🛫 Travel, Points and Miles in 2022 (+ BlockFi Update)
All the Hacks 2/24/22: Upgrade Your Life, Money & Travel
👋 Hi all, Chris here! Thank you so much to everyone who took my recent survey. One big learning was that many of you don’t actually listen to the podcast or prefer reading, which means you might be missing out on content from the show. So I’m going to do my best to make sure I share the best from each platform on both platforms going forward. I’ll try to make sure to add some organization to it all, so even if you’ve heard some of this, it’s still valuable to you. As always, please respond to this email with any feedback you have!
📆 Travel, Points and Miles in 2022!
In a few short weeks, winter will officially be over and if you’re like me, you’re looking forward to the hope of things getting closer to normal again and travel to get back to normal.

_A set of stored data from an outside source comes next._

import Literature.NumberTheory.EllipticCurves.ModularCurveManinSemistableCoprimeFormProofs
import Literature.NumberTheory.DiophantineGeometry.LocalReductionHasMultiplicativeReductionAtProofs
import Literature.NumberTheory.DiophantineGeometry.LocalReductionMinimalityProofs
import Literature.NumberTheory.DiophantineGeometry.LocalReductionFiniteBadPlacesProofs
import Literature.NumberTheory.EllipticCurves.NeronLocalHeightCompletion
import Literature.NumberTheory.EllipticCurves.RootNumberProofs
import Literature.NumberTheory.EllipticCurves.QuadraticTwist
import Summits.BirchSwinnertonDyer.Rank1Residual.EisensteinPrimes
import HarnessLib

/-!
# The ramified quadratic twist `V^{(±p)}` of a `p`-semistable globally minimal curve is `p`-minimal; hence `ord_p u = 0` for the change of variables to a minimal model (cell `b2b-bsdres`, seat additive-p4, line V9)

HONEST FRAMING (cell `b2b-bsdres`, run/shared/lean/b2b/bsd-rank1-residual/, verbatim in every
file): the goal of the cell is to DELETE the COMBINATION-SHAPED residual classes of the
Birch–Swinnerton-Dyer formula for ALL analytic-rank `≤ 1` elliptic curves over `ℚ` — "full BSD
formula for every rank `≤ 1` curve in class `C`" assembled STRICTLY from published theorems — so
that the rank-`≤ 1` remainder becomes exactly the CONSTRUCTION-SHAPED classes, which are TYPED
(missing-input `Prop`s), NOT attempted. This is not "finishing BSD". The additive sub-cell (seats
additive-p1…p4) is a RESEARCH ROUTE on the construction-shaped classes X3/X4; no claim beyond the
stated classes; the label of X3 is UNCHANGED.

Theorems only (no definition, no named fact). The non-archimedean content of Pal 2012, Prop. 2.5
at the twisting prime — "`u_p = 1` if `λ_{v_p}(E) = min(3v(c₄), 2v(c₆), v(Δ)) < 6`" — in the case the
line V9 needs, PROVED from the tree's minimality criteria (Silverman *AEC* VII.1 Remark 1.1:
`isMinimalAt_of_lt_valuation_Δ`, `isMinimalAt_of_lt_valuation_c₄`) and Prop. VII.1.3 (b)
(`exists_algebraMap_eq_u_of_isMinimal`): for `V/ℚ` globally minimal, good or multiplicative at an
odd prime `p`, and `d = ±p`,

* `isIntegralAt_quadraticTwist_intCast` — the tree's twisted model `V^{(d)}` (`quadraticTwist`:
  `a₂ = d b₂/4`, `a₄ = d² b₄/2`, `a₆ = d³ b₆/4`) is `p`-integral (`2 ∈ ℤ_pˣ`);
* `isMinimalAt_quadraticTwist_pm_p` — it is `p`-MINIMAL: `v_p(Δ(V^{(±p)})) = 6 < 12` if `V` is good
  at `p` (`p ∤ Δ(V)`), `v_p(c₄(V^{(±p)})) = 2 < 4` if `V` is multiplicative at `p` (`p ∤ c₄(V)`,
  `not_dvd_Δ_or_not_dvd_c₄_of_isSemistableAt`);
* `padicValRat_u_eq_zero_of_twist_pm_p` — consequently, for ANY change of variables `C` over `ℚ`
  with `C • V^{(±p)} = W` globally minimal, **`ord_p u(C) = 0`** (two `p`-minimal equations differ
  by a `p`-unit `u`).
This discharges the hypothesis `ord_p u(C) = 0` of the odd V9 assembly
(`Additive/X3RankZeroSemistableTwistOdd.lean`), where `|u(C)|` is the explicit scaling factor of the
tree's proved form of Pal's period formula `Ω(W)·√p = |u(C)|·c_∞(W)·|Ω⁻(V)|`
(`realPeriodRat_mul_sqrt_of_twist_of_neg`, file `ImaginaryPeriod`).

References: Pal 2012 [Pal2012] Prop. 2.5, Cor. 2.6; Silverman *AEC* [SilvermanAEC2009] VII.1
Remark 1.1, Prop. VII.1.3 (b), VII.5 Prop. 5.1.
-/

noncomputable section

open scoped Classical

open WeierstrassCurve IsDedekindDomain Rat.HeightOneSpectrum
  Literature.NumberTheory.EllipticCurves Literature.NumberTheory.EllipticCurves.Rank1Residual

namespace Summit.BirchSwinnertonDyer.Rank1Residual.Additive

section Minimality

variable (p : ℕ) [hp : Fact p.Prime]

/-- The rational prime below the place `primesEquiv.symm p` of `ℤ` is `p`. -/
private theorem natGenerator_place :
    natGenerator ((primesEquiv (R := ℤ)).symm ⟨p, hp.out⟩) = p :=
  Literature.NumberTheory.EllipticCurves.Rat.natGenerator_primesEquiv_symm ⟨p, hp.out⟩

/-- `v_p(±p) = exp(−1)`: `±p` is a uniformiser at the place below `p`. -/
theorem valuation_pm_p {d : ℤ} (hd : d = p ∨ d = -p) :
    ((primesEquiv (R := ℤ)).symm ⟨p, hp.out⟩).valuation ℚ (d : ℚ) = WithZero.exp (-1 : ℤ) := by
  set v : HeightOneSpectrum ℤ := (primesEquiv (R := ℤ)).symm ⟨p, hp.out⟩ with hv
  have h := valuation_natGenerator_int v
  rw [natGenerator_place p] at h
  rcases hd with rfl | rfl
  · exact_mod_cast h
  · push_cast
    rw [Valuation.map_neg]
    exact h

/-- **The twisted model `V^{(d)}` (`d ∈ ℤ`) is `p`-integral** for a globally minimal `V` and odd `p`:
its coefficients are `0, d·b₂/4, 0, d²·b₄/2, d³·b₆/4` with `bᵢ(V) ∈ ℤ` and `2 ∈ ℤ_pˣ`
(Silverman *AEC* VII.1). -/
theorem isIntegralAt_quadraticTwist_intCast (hp2 : p ≠ 2) (V : WeierstrassCurve ℚ)
    [V.IsGloballyMinimal] (d : ℤ) :
    (V.quadraticTwist (d : ℚ)).IsIntegralAt ((primesEquiv (R := ℤ)).symm ⟨p, hp.out⟩) := by
  set v : HeightOneSpectrum ℤ := (primesEquiv (R := ℤ)).symm ⟨p, hp.out⟩ with hv
  have hgen : natGenerator v = p := natGenerator_place p
  -- valuations of the ingredients
  have hdle : v.valuation ℚ (d : ℚ) ≤ 1 := v.valuation_le_one (K := ℚ) d
  have h2 : v.valuation ℚ ((2 : ℤ) : ℚ) = 1 := by
    rw [Literature.NumberTheory.EllipticCurves.Rat.valuation_intCast_eq_one_iff, hgen]
    intro h
    exact hp2 ((Nat.prime_dvd_prime_iff_eq hp.out Nat.prime_two).mp (by exact_mod_cast h))
  have h4 : v.valuation ℚ ((4 : ℤ) : ℚ) = 1 := by
    rw [show ((4 : ℤ) : ℚ) = ((2 : ℤ) : ℚ) * ((2 : ℤ) : ℚ) by norm_num, map_mul, h2, one_mul]
  have hb₂ : v.valuation ℚ V.b₂ ≤ 1 := by
    rw [← map_integralModelInt V, map_b₂, eq_intCast]
    exact v.valuation_le_one (K := ℚ) _
  have hb₄ : v.valuation ℚ V.b₄ ≤ 1 := by
    rw [← map_integralModelInt V, map_b₄, eq_intCast]
    exact v.valuation_le_one (K := ℚ) _
  have hb₆ : v.valuation ℚ V.b₆ ≤ 1 := by
    rw [← map_integralModelInt V, map_b₆, eq_intCast]
    exact v.valuation_le_one (K := ℚ) _
  refine isIntegralAt_of_valuation_le_one v (V.quadraticTwist (d : ℚ)) ?_ ?_ ?_ ?_ ?_
  · rw [quadraticTwist_a₁, map_zero]; exact zero_le
  · rw [quadraticTwist_a₂, map_div₀, map_mul, show (4 : ℚ) = ((4 : ℤ) : ℚ) by norm_num, h4, div_one]
    exact mul_le_one' hdle hb₂
  · rw [quadraticTwist_a₃, map_zero]; exact zero_le
  · rw [quadraticTwist_a₄, map_div₀, map_mul, map_pow, show (2 : ℚ) = ((2 : ℤ) : ℚ) by norm_num,
      h2, div_one]
    exact mul_le_one' (pow_le_one' hdle 2) hb₄
  · rw [quadraticTwist_a₆, map_div₀, map_mul, map_pow, show (4 : ℚ) = ((4 : ℤ) : ℚ) by norm_num,
      h4, div_one]
    exact mul_le_one' (pow_le_one' hdle 3) hb₆

/-- **The twisted model `V^{(±p)}` is `p`-MINIMAL when `V` is globally minimal and semistable at
`p`** (`p` odd): if `V` is good at `p` then `v_p(Δ(V^{(±p)})) = v_p(p⁶ Δ(V)) = 6 < 12`; if `V` is
multiplicative at `p` then `v_p(c₄(V^{(±p)})) = v_p(p² c₄(V)) = 2 < 4` (Silverman *AEC* VII.1
Remark 1.1; tree criteria `isMinimalAt_of_lt_valuation_Δ` / `isMinimalAt_of_lt_valuation_c₄`). This
is Pal 2012 Prop. 2.5's `u_p = 1` (`λ_{v_p}(V) = min(3v(c₄), 2v(c₆), v(Δ)) = 0 < 6`). -/
theorem isMinimalAt_quadraticTwist_pm_p (hp2 : p ≠ 2) (V : WeierstrassCurve ℚ) [V.IsElliptic]
    [V.IsGloballyMinimal] (hV : Good V p ∨ Mult V p) {d : ℤ} (hd : d = p ∨ d = -p) :
    (V.quadraticTwist (d : ℚ)).IsMinimalAt ((primesEquiv (R := ℤ)).symm ⟨p, hp.out⟩) := by
  set v : HeightOneSpectrum ℤ := (primesEquiv (R := ℤ)).symm ⟨p, hp.out⟩ with hv
  have hgen : natGenerator v = p := natGenerator_place p
  have hint := isIntegralAt_quadraticTwist_intCast p hp2 V d
  have hdval : v.valuation ℚ (d : ℚ) = WithZero.exp (-1 : ℤ) := valuation_pm_p p hd
  -- `p ∤ Δ(V_ℤ)` or `p ∤ c₄(V_ℤ)`
  have hsemi : ¬ ((p : ℤ) ∣ (integralModelInt V).Δ) ∨ ¬ ((p : ℤ) ∣ (integralModelInt V).c₄) := by
    rcases hV with hgood | hmult
    · exact Or.inl (EisensteinPrimes.not_dvd_disc_of_good V p hgood)
    · have hmultAt : V.HasMultiplicativeReductionAt v :=
        (V.hasMultiplicativeReductionAtPrime_iff_hasMultiplicativeReductionAt_holds ⟨p, hp.out⟩).mp hmult
      have h := not_dvd_Δ_or_not_dvd_c₄_of_isSemistableAt V (Or.inr hmultAt)
      rwa [hgen] at h
  rcases hsemi with hΔ | hc₄
  · -- good case: `v(Δ(V^{(d)})) = exp(-6) > exp(-12)`
    refine isMinimalAt_of_lt_valuation_Δ_holds (v := v) (W := V.quadraticTwist (d : ℚ)) hint ?_
    have hΔV : v.valuation ℚ V.Δ = 1 := by
      rw [← cast_integralModelInt_Δ V,
        Literature.NumberTheory.EllipticCurves.Rat.valuation_intCast_eq_one_iff, hgen]
      exact hΔ
    rw [quadraticTwist_Δ, map_mul, map_pow, hdval, hΔV, mul_one, ← WithZero.exp_nsmul]
    exact WithZero.exp_lt_exp.mpr (by norm_num)
  · -- multiplicative case: `v(c₄(V^{(d)})) = exp(-2) > exp(-4)`
    refine isMinimalAt_of_lt_valuation_c₄ hint ?_
    have hcV : v.valuation ℚ V.c₄ = 1 := by
      rw [← cast_integralModelInt_c₄ V,
        Literature.NumberTheory.EllipticCurves.Rat.valuation_intCast_eq_one_iff, hgen]
      exact hc₄
    rw [quadraticTwist_c₄, map_mul, map_pow, hdval, hcV, mul_one, ← WithZero.exp_nsmul]
    exact WithZero.exp_lt_exp.mpr (by norm_num)

/-- **`ord_p u(C) = 0`** for a change of variables `C` over `ℚ` from the twisted model `V^{(±p)}`
(`V` globally minimal, good or multiplicative at the odd prime `p`) to a globally minimal `W`: both
equations are `p`-minimal (`isMinimalAt_quadraticTwist_pm_p`, `IsGloballyMinimal.isMinimalAt_int`),
so `u ∈ ℤ_pˣ` (Silverman *AEC* VII.1 Prop. 1.3 (b); tree `exists_algebraMap_eq_u_of_isMinimal`).
Pal 2012, Prop. 2.5: `u_p = 1`. -/
theorem padicValRat_u_eq_zero_of_twist_pm_p (hp2 : p ≠ 2) (V W : WeierstrassCurve ℚ) [V.IsElliptic]
    [V.IsGloballyMinimal] [W.IsGloballyMinimal] (hV : Good V p ∨ Mult V p) {d : ℤ}
    (hd : d = p ∨ d = -p) (C : VariableChange ℚ) (hC : C • V.quadraticTwist (d : ℚ) = W) :
    padicValRat p (C.u : ℚ) = 0 := by
  set v : HeightOneSpectrum ℤ := (primesEquiv (R := ℤ)).symm ⟨p, hp.out⟩ with hv
  have hgen : natGenerator v = p := natGenerator_place p
  set X : WeierstrassCurve ℚ := V.quadraticTwist (d : ℚ) with hX
  have hd0 : (d : ℚ) ≠ 0 := by
    rcases hd with rfl | rfl <;> push_cast <;> simp [hp.out.ne_zero]
  haveI : X.IsElliptic := V.isElliptic_quadraticTwist hd0
  -- both `X` and `W = C • X` are minimal over `O_v`
  haveI hXmin : IsMinimal (v.adicCompletionIntegers ℚ) (X.baseChange (v.adicCompletion ℚ)) :=
    isMinimalAt_quadraticTwist_pm_p p hp2 V hV hd
  haveI : IsMinimal (v.adicCompletionIntegers ℚ)
      ((C.baseChange (v.adicCompletion ℚ)) • (X.baseChange (v.adicCompletion ℚ))) := by
    rw [VariableChange.baseChange, baseChange, map_variableChange, hC]
    exact IsGloballyMinimal.isMinimalAt_int W v
  have hΔ : (X.baseChange (v.adicCompletion ℚ)).Δ ≠ 0 := by
    rw [baseChange, map_Δ]
    exact (map_ne_zero _).mpr (isUnit_Δ X).ne_zero
  obtain ⟨⟨a, ha⟩, ⟨b, hb⟩⟩ := exists_algebraMap_eq_u_of_isMinimal (v.adicCompletionIntegers ℚ)
    (X.baseChange (v.adicCompletion ℚ)) (C.baseChange (v.adicCompletion ℚ)) hΔ
  rw [VariableChange.baseChange] at ha hb
  rw [VariableChange.map_u, Units.coe_map, MonoidHom.coe_coe] at ha
  rw [VariableChange.map_u, Units.coe_map_inv, MonoidHom.coe_coe] at hb
  have hu1 : v.valuation ℚ (C.u : ℚ) ≤ 1 := by
    have h := a.2
    rw [HeightOneSpectrum.mem_adicCompletionIntegers, ← ValuationSubring.algebraMap_apply, ha] at h
    rwa [← HeightOneSpectrum.valuedAdicCompletion_eq_valuation']
  have hu2 : v.valuation ℚ (↑C.u⁻¹ : ℚ) ≤ 1 := by
    have h := b.2
    rw [HeightOneSpectrum.mem_adicCompletionIntegers, ← ValuationSubring.algebraMap_apply, hb] at h
    rwa [← HeightOneSpectrum.valuedAdicCompletion_eq_valuation']
  have hu0 : (C.u : ℚ) ≠ 0 := C.u.ne_zero
  have hval : v.valuation ℚ (C.u : ℚ) = 1 := by
    refine le_antisymm hu1 ?_
    rw [Units.val_inv_eq_inv_val, map_inv₀] at hu2
    have hpos : 0 < v.valuation ℚ (C.u : ℚ) := by
      rw [Valuation.pos_iff]
      exact hu0
    exact (inv_le_one₀ hpos).mp hu2
  -- translate to `padicValRat`
  have h := valuation_eq_exp_neg_padicValRat v hu0
  rw [hval, hgen] at h
  have h' : WithZero.exp (0 : ℤ) = WithZero.exp (-padicValRat p (C.u : ℚ)) := by
    rw [WithZero.exp_zero]; exact h
  have := WithZero.exp_injective h'
  omega

end Minimality

end Summit.BirchSwinnertonDyer.Rank1Residual.Additive

end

Conferences and festivals are already being announced left and right and after last years booming holiday season, those credit card reward points you racked up might be burning a hole in your pocket. So, it seems fitting to take a moment to look at some of the changes happening in the travel, points and miles world recently.
💳 Card & Loyalty Program Changes
Covid has caused a massive disruption in travel over the last three years. That disruption has a cost and airlines, hotels, travel companies, and everyone in between are all too eager to make back. That means some big offers to entice travelers for some programs and a devaluation of points for others, so I wanted to share some of what’s happened lately.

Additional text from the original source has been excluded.